Figure 2: Micro-neutralization tests using different OPXVs. Five sera
from MPXV-infected (M1-M5) and six sera from CPXV-infected persons
(C1-C6) plus five sera from IMVANEX-vaccinated individuals (V1-V5) were
analysed by using TCID50 assays with different viruses.
Since IFA and NT are both low-throughput methods to detect binding or
neutralising antibodies, they are not suited to screen larger sample
numbers, e.g., in an outbreak situation; therefore, for this purpose an
ELISA was updated that had previously been established in the lab
[11]. The ELISA uses VACV-infected HEp2 cells as the specific
antigen and non-infected HEp2-cells as the negative control. Hereby,
unspecific or background binding can be eliminated effectively by
subtracting non-specific HEp2 signals from VACV-specific signals. To
render the ELISA also useful for the detection of acute infections, IgM
analysis was newly established. Initial experiments for IgM detection
using serum dilutions in the casein blocking buffer (also used for serum
dilution prior to IgG detection) led to high unspecific binding. Hence,
different blocking buffers and commercially available diluents were
tested (supporting figure 1). As LowCross buffer was most efficient in
reducing high background signals while retaining specific binding of
IgM-positive sera, it was used as the serum diluent in the final assay
protocol.
To test the agreement between the established IFA and the modified or
newly established IgG and IgM detection by ELISA, the quantified ELISA
results for 28 sera were compared with the corresponding IFA titres
(Figure 3). For IgG detection, a high level of correlation was found
between IFA titres and ELISA results with higher titres, leading to
higher ELISA results. This was also true for IgM detection, although
differentiation between lower titres was not possible.

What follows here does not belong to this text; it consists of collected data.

import Literature.MathematicalPhysics.QuantumFieldTheory.Balaban1983to89.B9Eq3112
import Literature.MathematicalPhysics.QuantumFieldTheory.Balaban1983to89.B10SectCExpansion

/-!
# `Balaban1983to89.B10Eq54QuadForm` — T. Bałaban, *Ultraviolet stability of three-dimensional lattice pure gauge
field theories*, Commun. Math. Phys. **102** (1985) 255–275 [Balaban1985UV3], display **(54)** p. 269:
«For the quadratic form above we have ½⟨H₁A, Δ₁H₁A⟩ − ⟨H₁D̃⁽²⁾(A), J⟩ = ½⟨A, Δ_kA⟩, (54) where Δ_k was defined
by (3.156) in [5], and investigated in Sect. E of that paper.» — DERIVED in the finite-dimensional dictionary of
[5] Sect. D–E built by the cell (`B9SectDFP`, `B9Eq3152`, `B9Eq3112`): with `Δ_k` DEFINED by [5] (3.156), (54) is
[5] (3.128) + [7] (79) evaluated at the minimiser `H₁` of [5] (3.127)/(3.110) (row `B10.Eq54` of the B10 skeleton;
r07's abstract leaf `B10SectCExpansion.QuadForm54` INHABITED on the concrete carrier)

statement-level skeleton of published theorems with citation tags; proofs where landed; nothing here is a claim about
the Yang–Mills mass gap

SOURCES (all HELD; displays read on the x2 renders under
`run/shared/lean/pub/pub-balaban/b2b-balaban-ref1/pages/…`, the Euclid text layers being unreliable for displays):
* [B10] = [Balaban1985UV3] p. 269 (`1985-cmp102-uv-stability-3d-p015-x2.png`; `paper:balaban1985-cmp102-uv-stability-3d`
  p0015), (53) third member «= A^η(U_{k+1}) + ½⟨H₁A, Δ₁H₁A⟩ − ⟨H₁D̃⁽²⁾(A), J⟩ + {⋯}» and (54) as quoted above;
  p. 269: «the expansion (26), Eq. (174), and the formulas (74), (78)–(81) of [7]».
* [5] = T. Bałaban, *Propagators for lattice gauge theories in a background field*, Commun. Math. Phys. **99** (1985)
  389–434 [Balaban1985BackgroundPropagators] (`paper:balaban1985-cmp99-background-propagators`):
  p. 421 (`…-p033-x2.png`) «Let us write a quadratic form replacing (3.109) in the variational problem.
  A → ½⟨A, ΔA⟩ − ⟨HC⁽²⁾(A), J⟩. (3.127) … Let us denote the operator defined by the problem (3.127), (3.110) by H₁,
  and by G₁ the operator defined by the quadratic form ⟨A, G₁⁻¹A⟩ = ⟨A, Δ_πA⟩ − 2⟨HC_π⁽²⁾(A), J⟩ + ‖RD*A‖² + a‖QA‖²
  = … (3.128) Then we have the formula H₁B = G₁Q*(QG₁Q*)⁻¹B. (3.129)»;
  p. 427 (`…-p039-x2.png`) «e^{½⟨g, C^{(k)}(Λ)g⟩} = (Z^{(k)}(Λ))⁻¹ ∫dB↾_Λ δ(Q₁B)δ_{Ax}(B) · exp[−½⟨H₁B, G₁⁻¹H₁B⟩
  + ½a⟨B, B⟩ + ⟨H₁D̃⁽²⁾(B), J⟩ + ⟨B, g⟩], (3.155) where … the function D̃⁽²⁾(B) is a quadratic polynomial in B with
  properties similar to C⁽²⁾(A), only restricted to unit blocks»;
  p. 428 (`…-p040-x2.png`) «The quadratic form in the above integral can be written also as
  ⟨B, (QG₁Q*)⁻¹B⟩ − a⟨B, B⟩ − 2⟨H₁D̃⁽²⁾(B), J⟩ = ⟨B, Δ_kB⟩. (3.156)».
* [7] = T. Bałaban, *The variational problem and background fields in renormalization group method for lattice gauge
  theories*, Commun. Math. Phys. **102** (1985) 277–309 [Balaban1985Variational]
  (`paper:balaban1985-cmp102-variational-background`), p. 290 (`1985-cmp102-variational-background-p014-x2.png`):
  «⟨HD(A′), J⟩ = ⟨HC⁽²⁾(A′), J⟩ + ⟨HD₃(A′), J⟩. (78) Thus a quadratic form in the expansion of 𝔉(A′) is equal to
  ½⟨A′, Δ_πA′⟩ − ⟨HC⁽²⁾(A′), J⟩ = ½⟨A′, Δ_πA′⟩ − ½⟨A′, Δ_π⁽²⁾A′⟩ = ½⟨A′, Δ₁A′⟩, (79) where we have used again the
  fact that A′ satisfy the Landau gauge condition RD*A′ = 0.» and «𝔉(A′) = A(U₀) + ⟨A′, J⟩ + ½⟨A′, Δ₁A′⟩ + V(A′)
  (81)».

CITATION HEADER.  WHAT IS REPRODUCED: row `B10.Eq54` of SKELETON block B10
(`run/shared/lean/pub/lit-balaban/lit-balaban-r07/ROWS-B10.md` §1), typed since gen 1 as the hypothesis-shaped leaf
`B10SectCExpansion.QuadForm54` (p238811; `quadForm54_unique` proved there: (54) determines `Δ_k` among symmetric
operators).  Unit `lit-balaban-r07` (fold owner of B10), gen 33.  WHAT THE TREE HAD: the cell pub-balaban's
finite-dimensional reading of [5] Sect. D ((3.109)–(3.112), (3.118)–(3.129)) and of the Gaussian representation
(3.155)–(3.159): `B9SectDFP` (`T = 1 − DG′RD*`, `Δ_π = TᵀKT`, `G⁻¹ = Δ_π + DRD* + Q*aQ`), `B9Eq3152` (`G₁⁻¹` of (3.128)
as `G1inv K C = Ginv (K − 2C)`, `C` the matrix of `A ↦ ⟨HC⁽²⁾(A), J⟩`; (3.129)), `B9Eq3112` (the minimiser `H` of the
double-constraint problem (3.109)–(3.110) as `hOp`, `hOp_feasible`, `H_eq_3126`, and `min_3109_value`:
`⟨HB, K·HB⟩ = ⟨B, (Q_bGQ_bᵀ)⁻¹B⟩ − a⟨B, B⟩` — «the first step of (3.156)»).  The `J`-dependent term of (3.156) and the
identity (54) itself were in no file (`B9Eq3112` header: «the `J`-dependent terms of (3.155)–(3.156) are not treated
here»).  THIS FILE adds exactly that bookkeeping, by name from those files — nothing of [5] Sect. D is re-derived.

DICTIONARY (every «↦» is a reading of print; index types and matrices as in `B9Eq3112`: `n` sites, `m` blocks
(`Q : m × n`, kernel basis `N : n × τ`), `b` bonds (`D : b × n`, `DᵀD = Δ` the site Laplacian inside `R`, `G′`), `q`
block-bond variables (`Qb : q × b` = print's `Q` on bond fields, (3.115) `Q_bD = D̄Q`), `K : b × b` = the bond form
written `Δ(U_{k+1})` in (53) / `Δ` in (3.109), (3.127); `R = B9H163.R Δ Q a`):
* `C : b × b` ↦ the matrix of the quadratic form `A′ ↦ ⟨HC⁽²⁾(A′), J⟩` of (78)/(3.127) (fixed `J`; the cell's letter,
  `B9Eq3152.G1inv`);  `Δ_π⁽²⁾ ↦ 2·Tᵀ C T` (the operator with `½⟨A′, Δ_π⁽²⁾A′⟩ = ⟨HC⁽²⁾(TA′), J⟩ = ⟨HC_π⁽²⁾(A′), J⟩`,
  first line of (3.128));
* **`Δ₁ ↦ delta1 K C Δ Q a D := Δ_π − 2·Tᵀ C T`** ((79): `½⟨A′, Δ_πA′⟩ − ½⟨A′, Δ_π⁽²⁾A′⟩ = ½⟨A′, Δ₁A′⟩`), so that
  (3.128) reads `G₁⁻¹ = Δ₁ + DRD* + Q*aQ` (`G1inv_eq_delta1`);
* **`H₁ ↦ h1Op K C Δ N D Qb := hOp (K − 2C) Δ N D Qb`**, the minimiser of `½⟨A, (K − 2C)A⟩` = (3.127) on the
  hyperplane (3.110) (`= G₁Q_bᵀ(Q_bG₁Q_bᵀ)⁻¹` = (3.129) by `B9Eq3112.H_eq_3126`, recorded as `h1Op_eq_3129`);
* `E : q × q` ↦ the matrix of the quadratic form `B ↦ ⟨H₁D̃⁽²⁾(B), J⟩` of (3.155)/(3.156)/(54) («D̃⁽²⁾(B) is a quadratic
  polynomial in B», fixed `J`) — the same move as the cell's `C`;
* **`Δ_k ↦ deltaK K C Δ Q a D Qb ab E := (Q_bG₁Q_bᵀ)⁻¹ − a·1 − (E + Eᵀ)`** = THE DEFINITION (3.156) (symmetrised
  `J`-term, so that `Δ_k` is symmetric, `deltaK_transpose`; the quadratic form is (3.156) verbatim, `eq_3156`).

WHAT THIS FILE PROVES (kernel, 0 sorry, standard axioms; no named `Prop` fact introduced):
* §1 `G1inv_eq_delta1` ((3.128) ⇔ `G₁⁻¹ = Δ₁ + DRD* + a·Q_bᵀQ_b`), **`eq79_gaugeFixed`** (on `{RD*A′ = 0}`:
  `⟨A′, Δ₁A′⟩ = ⟨A′, KA′⟩ − 2⟨A′, CA′⟩` — the middle member of (79)), `eq_3156` (the definition, verbatim),
  `deltaK_transpose`.
* §2 **`eq54_of79`**: for ANY `Δ1` with the (79) form on `{RD*A′ = 0}`, `½⟨H₁A, Δ1·H₁A⟩ − ⟨A, EA⟩ = ½⟨A, Δ_kA⟩` for
  EVERY `A : q → ℝ`, under the nonsingularity hypotheses of `B9Eq3112.min_3109_value` (bordered matrix of
  `(K − 2C, S)`, `G₁⁻¹`, `Q_bG₁Q_bᵀ`); **`eq54`** = the instance `Δ1 = delta1`; **`eq54_of79_of_Δa`** / **`eq54_of_Δa`**:
  the same with those three DISCHARGED from the print's positivity input `Δ_a(K − 2C) = K − 2C + DRD* + a·Q_bᵀQ_b > 0`
  ((3.111) p. 417 at the form (3.127)) and a kernel basis of `S`, exactly as `B9Eq3112.H_eq_3126` does;
  `h1Op_feasible`, `h1Op_eq_3129`.
* §3 THE BRIDGE to r07's abstract leaf: **`quadForm54_of_matrix`** — for every `d : ExpansionData (EuclideanSpace ℝ q)
  (EuclideanSpace ℝ b)` whose `H₁`, `Δ₁` are the Euclidean operators of matrices `H`, `Δ1` and whose `J`-term is the
  quadratic form of `E` (`⟪H₁(D̃⁽²⁾A), J⟫ = ⟨A, EA⟩`), a matrix identity of the shape (54) gives
  `QuadForm54 d (toEuclideanLin Δk)`; **`quadForm54_b9`** / **`quadForm54_b9_of_Δa`**: instantiated at the dictionary
  above — `QuadForm54 d (toEuclideanLin (deltaK …))`, i.e. (54) HOLDS with `Δ_k` := (3.156); `deltaK_eq_of_quadForm54`:
  conversely every symmetric operator satisfying (54) for such `d` IS `toEuclideanLin (deltaK …)`
  (`B10SectCExpansion.quadForm54_unique`).
* §4 (v1.1, append-only) THE TWO SECT.-D IDENTITIES that `B12Eq15QuadraticForm.Data.eq15_eq_B9_3156` ([Balaban1987RG1]
  (1.5)/(2.11) = «the definition (3.156) [13] with the δ-function gauge fixing term replaced by the exponential one») takes
  as HYPOTHESES, now BY NAME in the dictionary: `G1inv_quadForm_gaugeFixed` / **`G1inv_quadForm_h1Op`** (its `hG`:
  `⟨H₁B, G₁⁻¹H₁B⟩ = ⟨H₁B, Δ₁H₁B⟩ + a⟨B, B⟩`) and **`h1Op_energy`** (its `h3156`: `⟨H₁B, G₁⁻¹H₁B⟩ = ⟨B, (QG₁Q*)⁻¹B⟩`,
  = the cell's `eq_3156_energy` at `K − 2C`); and **`exponent55_b9`**: p. 269 «Denoting the expression in curly brackets
  {⋯} in (53) by Ṽ(A) … we obtain (55)» — the exponent `A^η(U_k(⋯)) = A^η(U_{k+1}) + ½⟨A, Δ_kA⟩ + Ṽ(A)` on the
  concrete carrier with `Δ_k` := (3.156) (r07's `expansion53_54` fed by `quadForm54_b9_of_Δa`; the third member of
  (53) is the input).

VERSIONS.  v1 = p333649 (gen 33).  v1.1 (gen 33) = v1 verbatim + §4 (theorems only; no declaration of v1 changed).

HONEST SCOPE.  (i) (54) is certified as finite-dimensional linear algebra over the cell's [5]-dictionary: the letters
`H₁`, `Δ₁`, `G₁`, `Δ_k` are the MATRICES above at a fixed background, not the operators of [5]/[7] as functions of
`U_{k+1}`; the identifications «Δ₁ of (53) = the (79)/(81) operator of [7] = the bond-form part `Δ_π − 2𝒞_π` of
(3.128)» and «H₁ of (53) = the operator of (3.127)/(3.110) = (3.129)» are READINGS (print p. 269 cites exactly
(74), (78)–(81) of [7] and (3.155)–(3.156) of [5] for these letters).  (ii) The two `J`-quadratic forms
`⟨HC⁽²⁾(·), J⟩`, `⟨H₁D̃⁽²⁾(·), J⟩` enter through their matrices `C`, `E` only (fixed `J`); that they ARE quadratic forms is
print ((78): `C⁽²⁾` «second order term»; (3.155): «quadratic polynomial in B»).  (iii) No bound, no positivity
`Δ_k ≥ γ₀` (that is [5] Sect. E / `B9SectEKernel`), no locality.  (iv) The sign conventions of [5] pp. 424–425
((3.134)–(3.138), `Δ + Δ⁽²⁾` in (3.159) vs `Δ − Δ⁽²⁾`) recorded by the cell (GAPS G-adv7-4) are immaterial here: `C` is
an arbitrary matrix.  (v) Non-vacuity of the hypothesis set = that of `B9Eq3112` (its recorded exact toy check, GAPS
C-B9-77, is the case `C = 0`, `E = 0`).  Located bookkeeping; NOT summit progress (not continuum, not Clay).
-/

namespace Literature.MathematicalPhysics.QuantumFieldTheory.Balaban1983to89.B10Eq54QuadForm

open Matrix
open scoped Matrix RealInnerProductSpace
open Literature.MathematicalPhysics.QuantumFieldTheory.Balaban1983to89.Beta.Composition (kkt)
open Literature.MathematicalPhysics.QuantumFieldTheory.Balaban1983to89.Beta.CompositionSingular
open Literature.MathematicalPhysics.QuantumFieldTheory.Balaban1983to89.B9SectDFP (tOp piOp Ginv)
open Literature.MathematicalPhysics.QuantumFieldTheory.Balaban1983to89.B9Eq3112 (dcon hOp)
open Literature.MathematicalPhysics.QuantumFieldTheory.Balaban1983to89.B9Eq3152 (G1inv)

/-! ## §0  Two dot-product helpers -/

section Helpers

variable {ι : Type*} [Fintype ι]

/-- `⟨v, Mᵀv⟩ = ⟨v, Mv⟩`. [folklore] -/
private theorem dotProduct_transpose_mulVec_self (M : Matrix ι ι ℝ) (v : ι → ℝ) :
    v ⬝ᵥ Mᵀ *ᵥ v = v ⬝ᵥ M *ᵥ v := by
  rw [mulVec_transpose, dotProduct_comm, ← dotProduct_mulVec]

/-- `⟨v, (M + Mᵀ)v⟩ = 2⟨v, Mv⟩`. [folklore] -/
private theorem dotProduct_add_transpose_mulVec_self (M : Matrix ι ι ℝ) (v : ι → ℝ) :
    v ⬝ᵥ (M + Mᵀ) *ᵥ v = 2 * (v ⬝ᵥ M *ᵥ v) := by
  rw [add_mulVec, dotProduct_add, dotProduct_transpose_mulVec_self, two_mul]

end Helpers

/-! ## §1  The dictionary: `Δ₁` of [7] (79)/(81), `H₁` of [5] (3.127)–(3.129), `Δ_k` of [5] (3.156) -/

section Dictionary

variable {n m τ b q : Type*}

/-- **`Δ₁` of (53)–(54)** = the operator of the quadratic form (79)/(81) of [7]: `Δ₁ := Δ_π − Δ_π⁽²⁾` with
`Δ_π = TᵀKT` ((3.119) of [5], `B9SectDFP.piOp`) and `Δ_π⁽²⁾ := 2·TᵀCT`, `C` the matrix of `A′ ↦ ⟨HC⁽²⁾(A′), J⟩`
(so `½⟨A′, Δ_π⁽²⁾A′⟩ = ⟨HC⁽²⁾(TA′), J⟩ = ⟨HC_π⁽²⁾(A′), J⟩`, first line of (3.128) of [5]).
[cite: Balaban1985Variational, (79) p.290] [cite: Balaban1985UV3, (53)-(54) p.269] -/
noncomputable def delta1 [Fintype n] [Fintype m] [Fintype b] [DecidableEq n] [DecidableEq m] [DecidableEq b]
    (K C : Matrix b b ℝ) (Δ : Matrix n n ℝ) (Q : Matrix m n ℝ) (a : ℝ) (D : Matrix b n ℝ) : Matrix b b ℝ :=
  piOp K Δ Q a D - (2 : ℝ) • piOp C Δ Q a D

/-- **(3.128) of [5] in the letter `Δ₁`**: `G₁⁻¹ = Δ₁ + DRD* + a·Q_bᵀQ_b` (the cell's `G1inv K C = Ginv (K − 2C)`,
`B9Eq3152.G1inv_eq`). [cite: Balaban1985BackgroundPropagators, (3.128) p.421] -/
theorem G1inv_eq_delta1 [Fintype n] [Fintype m] [Fintype b] [Fintype q] [DecidableEq n] [DecidableEq m]
    [DecidableEq b] (K C : Matrix b b ℝ) (Δ : Matrix n n ℝ) (Q : Matrix m n ℝ) (a : ℝ) (D : Matrix b n ℝ)
    (Qb : Matrix q b ℝ) (ab : ℝ) :
    G1inv K C Δ Q a D Qb ab = delta1 K C Δ Q a D + D * B9H163.R Δ Q a * Dᵀ + ab • (Qbᵀ * Qb) := by
  rw [B9Eq3152.G1inv_eq, delta1]

/-- **(79) of [7], middle member, on the Landau-gauge fields**: if `RD*A′ = 0` then
`⟨A′, Δ₁A′⟩ = ⟨A′, KA′⟩ − 2⟨A′, CA′⟩` (= `⟨A′, Δ_πA′⟩ − 2⟨HC⁽²⁾(A′), J⟩` in print's letters: `TA′ = A′` on
`{RD*A′ = 0}`, `B9SectDFP.tOp_mulVec`, and `⟨A′, TᵀMTA′⟩ = ⟨TA′, M·TA′⟩`, `B9SectDFP.piOp_quadForm`) — «where we have
used again the fact that A′ satisfy the Landau gauge condition RD*A′ = 0». [cite: Balaban1985Variational, (79) p.290] -/
theorem eq79_gaugeFixed [Fintype n] [Fintype m] [Fintype b] [DecidableEq n] [DecidableEq m] [DecidableEq b]
    (K C : Matrix b b ℝ) (Δ : Matrix n n ℝ) (Q : Matrix m n ℝ) (a : ℝ) (D : Matrix b n ℝ) (A : b → ℝ)
    (hRA : B9H163.R Δ Q a *ᵥ (Dᵀ *ᵥ A) = 0) :
    A ⬝ᵥ delta1 K C Δ Q a D *ᵥ A = A ⬝ᵥ K *ᵥ A - 2 * (A ⬝ᵥ C *ᵥ A) := by
  have hT : tOp Δ Q a D *ᵥ A = A := by
    rw [B9SectDFP.tOp_mulVec, hRA, mulVec_zero, mulVec_zero, sub_zero]
  rw [delta1, sub_mulVec, dotProduct_sub, Matrix.smul_mulVec, dotProduct_smul, smul_eq_mul,
    B9SectDFP.piOp_quadForm, B9SectDFP.piOp_quadForm, hT]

Figure 3: Comparison of IgG (A) and IgM (B) titres by IFA with results
obtained by ELISA. IFA titres were determined by titration against CPXV-
or VACV-infected HEp2 cells.
After demonstrating that IFA and ELISA, moreover, using less pathogenic
OPXVs like VACV as antigens, can be used to detect (cross-reactive)
antibodies against MPXV, the next aim was to further enhance the
method’s biosafety with a robust inactivation method for the serum
samples. A literature review resulted in two potential protocols using
either 0.3 %Triton/0.3 %Tween/1 %TNBP (protocol 1, p1) [23] or
0.5 %Triton/0.5 %Tween/1h60 °C (protocol 2, p2) [22]. For
comparison, standard heat inactivation was used for 30 min at 56 °C.
First the protocols were tested with VACV, demonstrating that both
protocols resulted in a depletion of infectious poxvirus particles
(Figure 4A). However, the protocol p2 (Figure 4A) led to a better
inactivation compared to protocol p1. Heat inactivation alone was least
efficient in inactivating infectious virus particles (Figure 4A, heat).
Since protocol p2 worked well the next aim was to reduce the heat
inactivation time and reduce the incubation temperature to allow
inactivation while still retaining the antibody-binding ability. For
this purpose, p2 was tested with classical heat inactivation conditions
(30 min 56 °C, protocol 3, p3) which led to a depletion comparable with
the p2 protocol (Figure 4, p2 and p3). Next, three replicates of VACV
inactivated with p3 were passaged three times in cell culture and
checked for viral DNA by real-time-PCR in the cells and the supernatant.
This resulted in verifying that in the 10-1 dilution
of the TCID50 there are few infectious particles left,
while in the 10-2 dilution no infectious particles
could be detected in all three replicates. Taken together, using the p3
protocol, a depletion in infectious virus particles of about 5 log-steps
could be shown. The inactivation potential of the p3 protocol was then
also verified with MPXV (Figure 3B).